The College Guide has discussed the continuing fight over Obama’s proposed direct-lending program before. Lenders oppose the plan and have created an alternative proposal to keep the banks in the student lending business. Back in January the Congressional Budget Office estimated that the lenders’ Student Loan Community Proposal would save taxpayers $13 billion less over ten years than the Democrats’ plan to move all loans to direct lending.

Well that looked a little wrong. So everyone went back to work to come up with new calculations more amenable to Democrats, President Obama, the banks, and (presumably by extension) American taxpayers. And so, according to an article in the Chronicle of Higher Education:

The nonpartisan Congressional Budget Office, at the request of Democrats, made another review of the latest alternative the industry proposed to President Obama’s plan to end the bank-based loan program. And the budget office concluded the industry plan would save taxpayers about $8.5-billion less than would the Obama administration’s plan.

Well, $8.5 billion vs. $13 billion. I guess that’s progress.

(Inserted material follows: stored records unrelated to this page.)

/-- **(ν8k-b) ONE-SIDED STAGE LEMMA.**  Over a stage `V′` with a schematically dominant quasi-compact point `a′ : Spec Ω → V′`: if `U : 𝒜′ → 𝒞′` has FLAT kernel and
`Ker U_{a′} ⊆ 𝒜′_{a′}[𝔞]` on all `T`-points (`t ≫ U_{a′} = 1 → ∀ r ∈ 𝔞, t ≫ ι(r)_{a′} = 1`; `𝔞` ANY ideal, no presentation), then `Ker U_{b′} ⊆ 𝒜′_{b′}[𝔞]` on all
`T`-points at EVERY point `b′` of the stage.  ROAD: for `r ∈ 𝔞`, `kerι U ≫ ι(r) = 1` over `V′` — a morphism out of the FLAT `Ker U` into the separated `𝒜′`, decided after base
change to `a′` (★ `pullback_map_injective_of_flat`; at `a′` the point `(kerι U)_{a′}` is killed by `U_{a′}`); at `b′`, a point killed by `U_{b′}` factors through `(kerι U)_{b′}`
(★ `exists_comp_map_kerι_iff`: kernels commute with base change). [cite: BoschLutkebohmertRaynaud1990, §7.1 Lemma 5 (p. 176) and §7.3 Prop. 6 (p. 180)]
[cite: EGAIV3, 11.10.5] [cite: GortzWedhorn2020, (4.15) (p. 116) and Definition 4.45 (2) (p. 117)] -/
theorem comp_i_eq_one_special_of_generic (𝔞 : Ideal O)
    (hgen : ∀ ⦃T : Over (Spec (.of Ω))⦄ (t : T ⟶ (𝒜'.baseChange a').X),
      t ≫ baseChangeHom U a' = 1 → ∀ r ∈ 𝔞, t ≫ (act'.baseChange a').i r = 1)
    ⦃T : Over (Spec (.of κ))⦄ (t : T ⟶ (𝒜'.baseChange b').X) :
    t ≫ baseChangeHom U b' = 1 → ∀ r ∈ 𝔞, t ≫ (act'.baseChange b').i r = 1 := by
  haveI := 𝒜'.isProper
  haveI : IsSeparated 𝒜'.X.hom := inferInstance
  intro ht r hr
  -- (1) `ι(r)` kills the flat `Ker U` over the whole stage (decided at the schematically dominant point `a′`)
  have hk : kerι U ≫ act'.i r = 1 := by
    have key : (Over.pullback a').map (kerι U ≫ act'.i r) = (Over.pullback a').map (1 : ker U ⟶ 𝒜'.X) := by
      rw [Functor.map_comp, pullback_map_one]
      have h1 : (Over.pullback a').map (kerι U) ≫ baseChangeHom U a' = (1 : _ ⟶ (𝒞'.baseChange a').X) := by
        have h0 := congrArg (fun f => (Over.pullback a').map f) (kerι_comp U)
        simp only [Functor.map_comp] at h0
        rw [pullback_map_one] at h0
        exact h0
      have h2 := hgen ((Over.pullback a').map (kerι U)) h1 r hr
      rw [RingAction.baseChange_i] at h2
      exact h2
    exact Literature.AlgebraicGeometry.Limits.pullback_map_injective_of_flat a' key
  -- (2) at `b′`: a point killed by `U_{b′}` factors through `(Ker U)_{b′}` (kernels commute with base change)
  obtain ⟨s, hs⟩ := (exists_comp_map_kerι_iff b' U t).2 ht
  rw [← hs, RingAction.baseChange_i, Category.assoc, ← Functor.map_comp, hk, pullback_map_one, MonObj.comp_one]

end Stage

section AbstractKerBound

/-! ### §2 The abstract two-stage setting of ★ (ν8) §1: the one-sided kernel bound transfers from `u` to `ū` -/

variable {T Ug V V' Us : Scheme.{u}} {Ω κ : Type u} [Field Ω] [Field κ]
  (j : Ug ⟶ T) (z z'' : V ⟶ T) (g : V' ⟶ V) (y y'' : Spec (.of Ω) ⟶ Ug) (a : Spec (.of Ω) ⟶ V) (a' : Spec (.of Ω) ⟶ V')
  (hpt : y ≫ j = a ≫ z) (hpt'' : y'' ≫ j = a ≫ z'') (e : a' ≫ g = a)
  (js : Us ⟶ T) (ys ys'' : Spec (.of κ) ⟶ Us) (b : Spec (.of κ) ⟶ V) (b' : Spec (.of κ) ⟶ V')
  (hspt : ys ≫ js = b ≫ z) (hspt'' : ys'' ≫ js = b ≫ z'') (es : b' ≫ g = b)
  (𝒜 𝒞 : AbelianSchemeOver T)
  (U : ((𝒜.baseChange z).baseChange g).X ⟶ ((𝒞.baseChange z'').baseChange g).X) [IsMonHom U]
  (u : ((𝒜.baseChange j).baseChange y).X ⟶ ((𝒞.baseChange j).baseChange y'').X) [IsMonHom u]
  [QuasiCompact a'] [IsSchemeTheoreticallyDominant a']
  (hfib : fibreHom U a' =
    (𝒜.fibreBaseChangeIso j y ≪≫ 𝒜.fibreCongrPtIso hpt ≪≫ (𝒜.fibreBaseChangeIso z a).symm ≪≫
        ((𝒜.baseChange z).fibreCongrPtIso e).symm ≪≫ ((𝒜.baseChange z).fibreBaseChangeIso g a').symm).inv ≫ homOfIsMonHom u ≫
      (𝒞.fibreBaseChangeIso j y'' ≪≫ 𝒞.fibreCongrPtIso hpt'' ≪≫ (𝒞.fibreBaseChangeIso z'' a).symm ≪≫
        ((𝒞.baseChange z'').fibreCongrPtIso e).symm ≪≫ ((𝒞.baseChange z'').fibreBaseChangeIso g a').symm).hom)
import Literature.NumberTheory.Automorphic.JacquetNonzeroEmbedsNormalizedInd        -- ★ brick A `exists_character_quotient_injective_intertwiningMap_cmPrincipalSeries`
import Literature.NumberTheory.Automorphic.UnitaryGroupRankOneTorusCharacters        -- ★ `exists_cmTorusCharPair_eq`
import Literature.NumberTheory.Automorphic.UnitaryGroupLocalFactors                  -- ★ `continuous_conjLocal`
import Literature.NumberTheory.Automorphic.U3JacquetVanishingSupercuspidal            -- ★ N6 `u3_isSupercuspidal_iff_jacquet_eq_zero_holds`
import Literature.NumberTheory.Rogawski1990.CMLocalAPacketMembers                     -- ★ `Gqs`
import Summits.HodgeConjecture.HodgeConjecture.Theorems.F0P2pTorusPairsAndVacuity      -- ★ `continuous_of_smoothInd_ne_zero`, `continuous_components_of_continuous_torusCharPair`
import HarnessLib

/-!
# Crux `H413` — the Jacquet embedding dichotomy for `U(Φ₃)(L⁺_v)` in the `(χ₁, χ₂)` spelling

Cell hodgecm-mathlib (D-0151), FLOOR 0, crux item H413 = stmt-HodgeConjecture-24833 (`--supports`, helper; desk F0P3b-plan (g10) row
(A′) 2026-08-31).  HC_CM is proved only modulo the 2 remaining named inputs (hLiu418, h413) until rung 0 closes; nothing here proves HC_CM.

THE MATHEMATICS [BernsteinZelevinsky1977, Prop. 1.9 (b), §2.3–2.5; Casselman1995, Thm. 3.2.4, 5.1.2; Rogawski1990, §12.1 pp. 171–172,
§12.2 p. 173].  Let `v` be a finite place of `L⁺` and `π` an irreducible smooth representation of `G = U(Φ₃)(L⁺_v)` (★ `Gqs L v`).
* **D1** `exists_injective_intertwiningMap_cmPrincipalSeries`: if the Jacquet module `r_B(π)` is non-zero then there are CONTINUOUS
  characters `χ₁` of `E* = (∏_{w∣v} L_w)ˣ` and `χ₂` of `E¹` and an injective `G`-map `π ↪ i_G(χ₁, χ₂) = cmPrincipalSeries L 3 v
  (cmTorusCharPair L v χ₁ χ₂)`.  Proof: ★ brick A (`JacquetNonzeroEmbedsNormalizedInd`: `r_B(π) ≠ 0` ⇒ `π ↪ i_G(χ)` for a quotient
  character `χ` of `r_B(π)`); every character of the torus is a pair character (★ `exists_cmTorusCharPair_eq`); a non-zero vector of
  `i_G(χ)` — the image of a non-zero vector of the irreducible `π` — forces `χ` to be continuous (★ `continuous_of_smoothInd_ne_zero`), and
  the components of a continuous pair character are continuous (★ `continuous_components_of_continuous_torusCharPair`).
* **D2** `isSupercuspidal_or_exists_injective_intertwiningMap_cmPrincipalSeries`: at a NON-SPLIT `v`, every irreducible smooth `π` is
  supercuspidal or embeds into a principal series `i_G(χ₁, χ₂)` with continuous `χ₁, χ₂` — by ★ N6 (Harish-Chandra's criterion,
  `u3_isSupercuspidal_iff_jacquet_eq_zero_holds`: `r_B(π) = 0` ⇒ supercuspidal) and D1.
This is the structural input of the K-spherical ∕ SqNS (#90) ∕ T7 roads («a non-supercuspidal irreducible is a constituent of a principal
series»), stated in the `(χ₁, χ₂)` vocabulary of the booked U(3) letters N1–N5.  Theorems only; no definition, no named fact, no instance.

ELABORATION NOTES (measured).  `Gqs L v` is an `abbrev` for `(cmDatum L 3 Φ₃).Local v`, definitionally the matrix group
`↥(unitaryGroupOfForm (conjLocal …) (cmLocalForm L 3 v))` but not at instance transparency: `r.ρ` is therefore first read on the matrix
carrier (`let π … := r.ρ`) and its irreducibility ∕ smoothness passed explicitly.  `obtain ⟨…⟩ := term` generalises `term` over the
≈ 10⁷-node goal and times out; `have h := term; rcases h` does not.  D1 carries `maxHeartbeats 2000000` for the one carrier crossing
`f x : SmoothInd …` (read through `cmPrincipalSeries = normalizedInd = smoothIndRep`).

## References
* [BernsteinZelevinsky1977] I. N. Bernstein, A. V. Zelevinsky, *Induced representations of reductive p-adic groups. I*, Prop. 1.9 (b), §2.3–2.5.
* [Casselman1995] W. Casselman, *Introduction to the theory of admissible representations of p-adic reductive groups*, Thm. 3.2.4, 5.1.2.
* [Rogawski1990] J. Rogawski, *Automorphic representations of unitary groups in three variables*, §12.1 pp. 171–172, §12.2 p. 173.
-/

set_option autoImplicit false
-- the mandated namespace has the single-problem summit's repeated segment (`HodgeConjecture.HodgeConjecture`)
set_option linter.dupNamespace false

noncomputable section

open NumberField IsDedekindDomain MeasureTheory
open scoped Matrix

namespace Summit.HodgeConjecture.HodgeConjecture.Cruxes.H413.F0P3JacquetEmbeddingDichotomy

open Literature.NumberTheory Literature.NumberTheory.Automorphic Literature.NumberTheory.Automorphic.UnitaryGroup
open Literature.NumberTheory.Rogawski1990

variable (L : Type) [Field L] [NumberField L] [IsCMField L]

set_option maxHeartbeats 2000000 in  -- one carrier crossing: `f x : SmoothInd …` read through `cmPrincipalSeries = normalizedInd = smoothIndRep`
/-- **D1 — an irreducible smooth representation of `U(Φ₃)(L⁺_v)` with non-zero Jacquet module embeds into a principal series
`i_G(χ₁, χ₂)` with CONTINUOUS `χ₁, χ₂`** (every finite `v`, split or not): ★ brick A gives `π ↪ i_G(χ)` for a quotient character `χ` of
`r_B(π)`; `χ = (χ₁, χ₂)` by ★ `exists_cmTorusCharPair_eq`; `χ` is continuous because `i_G(χ)` has a non-zero vector (★
`continuous_of_smoothInd_ne_zero`), and then so are `χ₁, χ₂` (★ `continuous_components_of_continuous_torusCharPair`).
[cite: BernsteinZelevinsky1977, Prop. 1.9 (b), §2.3] [cite: Casselman1995, Thm. 3.2.4] [cite: Rogawski1990, §12.1 pp. 171–172] -/
theorem exists_injective_intertwiningMap_cmPrincipalSeries (v : HeightOneSpectrum (𝓞 ↥(maximalRealSubfield L)))
    (r : SmoothIrrep (Gqs L v)) (h : ¬ Subsingleton ((cmBorelTriple L 3 v).restrict r.ρ).Coinvariants) :
    ∃ (χ₁ : (LocalRing L v)ˣ →* ℂˣ) (χ₂ : ↥(normOneUnits (conjLocal L (IsCMField.complexConj L) v)) →* ℂˣ),
      Continuous (fun x => ((χ₁ x : ℂˣ) : ℂ)) ∧ Continuous (fun x => ((χ₂ x : ℂˣ) : ℂ)) ∧
      ∃ f : r.ρ.IntertwiningMap (cmPrincipalSeries L 3 v (cmTorusCharPair L v χ₁ χ₂)), Function.Injective f := by
  -- read `r.ρ` on the matrix carrier `U(Φ₃)(L⁺_v)` (the `abbrev Gqs` unfolds to it, but not at instance transparency)
  let π : Representation ℂ ↥(unitaryGroupOfForm (conjLocal L (IsCMField.complexConj L) v) (cmLocalForm L 3 v)) r.V := r.ρ
  have hirr : π.IsIrreducible := r.isIrreducible
  have hsm : π.IsSmooth := r.isSmooth
  have hnt : Nontrivial ((cmBorelTriple L 3 v).restrict π).Coinvariants := not_subsingleton_iff_nontrivial.1 h
  haveI := locallyCompactSpace_cmBorelU L 3 v
  obtain ⟨χ, -, f, hf⟩ :=
    @exists_character_quotient_injective_intertwiningMap_cmPrincipalSeries L _ _ _ 3 v r.V _ _ π hirr hsm hnt
  -- (`have` + `rcases`, not `obtain … := term`: the latter generalises the term over the ≈ 10⁷-node goal and times out)
  have hpair := exists_cmTorusCharPair_eq L v χ
  rcases hpair with ⟨χ₁, χ₂, hχ⟩
  subst hχ
  -- continuity: a non-zero vector of `i(χ)` (the image of a non-zero vector of the irreducible `r.ρ`) forces `χ` continuous
  haveI : Nontrivial r.V := Representation.IsIrreducible.nontrivial r.ρ
  have hex := exists_ne (0 : r.V)
  rcases hex with ⟨x, hx⟩
  have hfx : f x ≠ 0 := fun h0 => hx (hf (by rw [h0, map_zero]))
  have hcont := F0P2pTorusPairsAndVacuity.continuous_of_smoothInd_ne_zero (cmBorelTriple L 3 v)
    (cmTorusCharPair L v χ₁ χ₂) (f x) hfx
  have hcomp := F0P2pTorusPairsAndVacuity.continuous_components_of_continuous_torusCharPair
    (conjLocal L (IsCMField.complexConj L) v) (continuous_conjLocal L (IsCMField.complexConj L) v)
    (conjLocal_conjLocal_cm L v) (cmLocalForm L 3 v) (cmLocalForm_eq_over L 3 v) χ₁ χ₂ hcont
  exact ⟨χ₁, χ₂, hcomp.1, hcomp.2, f, hf⟩

/-- **D2 — dichotomy at a non-split place: an irreducible smooth representation of `U(Φ₃)(L⁺_v)` is supercuspidal, or it embeds into a
principal series `i_G(χ₁, χ₂)` with continuous `χ₁, χ₂`** — ★ N6 (`r_B(π) = 0` ⇒ supercuspidal, Harish-Chandra ∕ Casselman 5.3.1 for `U(3)`,
`u3_isSupercuspidal_iff_jacquet_eq_zero_holds`) or D1. [cite: Rogawski1990, §12.1 pp. 171–172; §12.2 p. 173] [cite: Casselman1995, Thm. 5.1.2, Thm. 5.3.1]
[cite: BernsteinZelevinsky1977, §2.5] -/
theorem isSupercuspidal_or_exists_injective_intertwiningMap_cmPrincipalSeries
    (v : HeightOneSpectrum (𝓞 ↥(maximalRealSubfield L)))
    (hns : ∀ w : PlacesOver L v, IsCMField.complexConj L • w.1 = w.1) (r : SmoothIrrep (Gqs L v)) :
    (IrrClass.mk r).IsSupercuspidal ∨
      ∃ (χ₁ : (LocalRing L v)ˣ →* ℂˣ) (χ₂ : ↥(normOneUnits (conjLocal L (IsCMField.complexConj L) v)) →* ℂˣ),
        Continuous (fun x => ((χ₁ x : ℂˣ) : ℂ)) ∧ Continuous (fun x => ((χ₂ x : ℂˣ) : ℂ)) ∧
        ∃ f : r.ρ.IntertwiningMap (cmPrincipalSeries L 3 v (cmTorusCharPair L v χ₁ χ₂)), Function.Injective f := by
  by_cases hsub : Subsingleton ((cmBorelTriple L 3 v).restrict r.ρ).Coinvariants
  · exact Or.inl ((u3_isSupercuspidal_iff_jacquet_eq_zero_holds L v hns r).2 hsub)
  · exact Or.inr (exists_injective_intertwiningMap_cmPrincipalSeries L v r hsub)

/-! ## ED. 2 (append-only): the class-level form -/

/-- **D2′ — class-level dichotomy at a non-split place**: every irreducible class `c` of `U(Φ₃)(L⁺_v)` is supercuspidal, or it is the class
of an `r` that embeds into a principal series `i_G(χ₁, χ₂)` with continuous `χ₁, χ₂` (D2 at a representative, ★ `IrrClass.mk_surjective`;
no `subst` of `c` — the goal carries the carrier). [cite: Rogawski1990, §12.1 pp. 171–172; §12.2 p. 173] [cite: Casselman1995, Thm. 5.1.2, Thm. 5.3.1]
[cite: BernsteinZelevinsky1977, §2.5] -/
theorem isSupercuspidal_or_exists_injective_intertwiningMap_cmPrincipalSeries_of_irrClass
    (v : HeightOneSpectrum (𝓞 ↥(maximalRealSubfield L)))
    (hns : ∀ w : PlacesOver L v, IsCMField.complexConj L • w.1 = w.1) (c : IrrClass (Gqs L v)) :
    c.IsSupercuspidal ∨
      ∃ r : SmoothIrrep (Gqs L v), IrrClass.mk r = c ∧
        ∃ (χ₁ : (LocalRing L v)ˣ →* ℂˣ) (χ₂ : ↥(normOneUnits (conjLocal L (IsCMField.complexConj L) v)) →* ℂˣ),
          Continuous (fun x => ((χ₁ x : ℂˣ) : ℂ)) ∧ Continuous (fun x => ((χ₂ x : ℂˣ) : ℂ)) ∧
          ∃ f : r.ρ.IntertwiningMap (cmPrincipalSeries L 3 v (cmTorusCharPair L v χ₁ χ₂)), Function.Injective f := by
  have hc' := IrrClass.mk_surjective c
  rcases hc' with ⟨r, hr⟩
  have hD2 := isSupercuspidal_or_exists_injective_intertwiningMap_cmPrincipalSeries L v hns r
  rcases hD2 with h | h
  · left
    rw [← hr]
    exact h
  · exact Or.inr ⟨r, hr, h⟩

end Summit.HodgeConjecture.HodgeConjecture.Cruxes.H413.F0P3JacquetEmbeddingDichotomy


end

The new estimate came from reconsidering how long student loan companies remain involved in providing student loans. The savings calculations are based on ten years or mere five years of bank involvement before the industry is finally eliminated from higher education.

Mark Kantrowitz of FinAid says the numbers don’t really matter, however. It’s not really money yet: “These figures are [just] the excuses needed to justify spending more money on student aid without having to raise taxes or cut other programs.”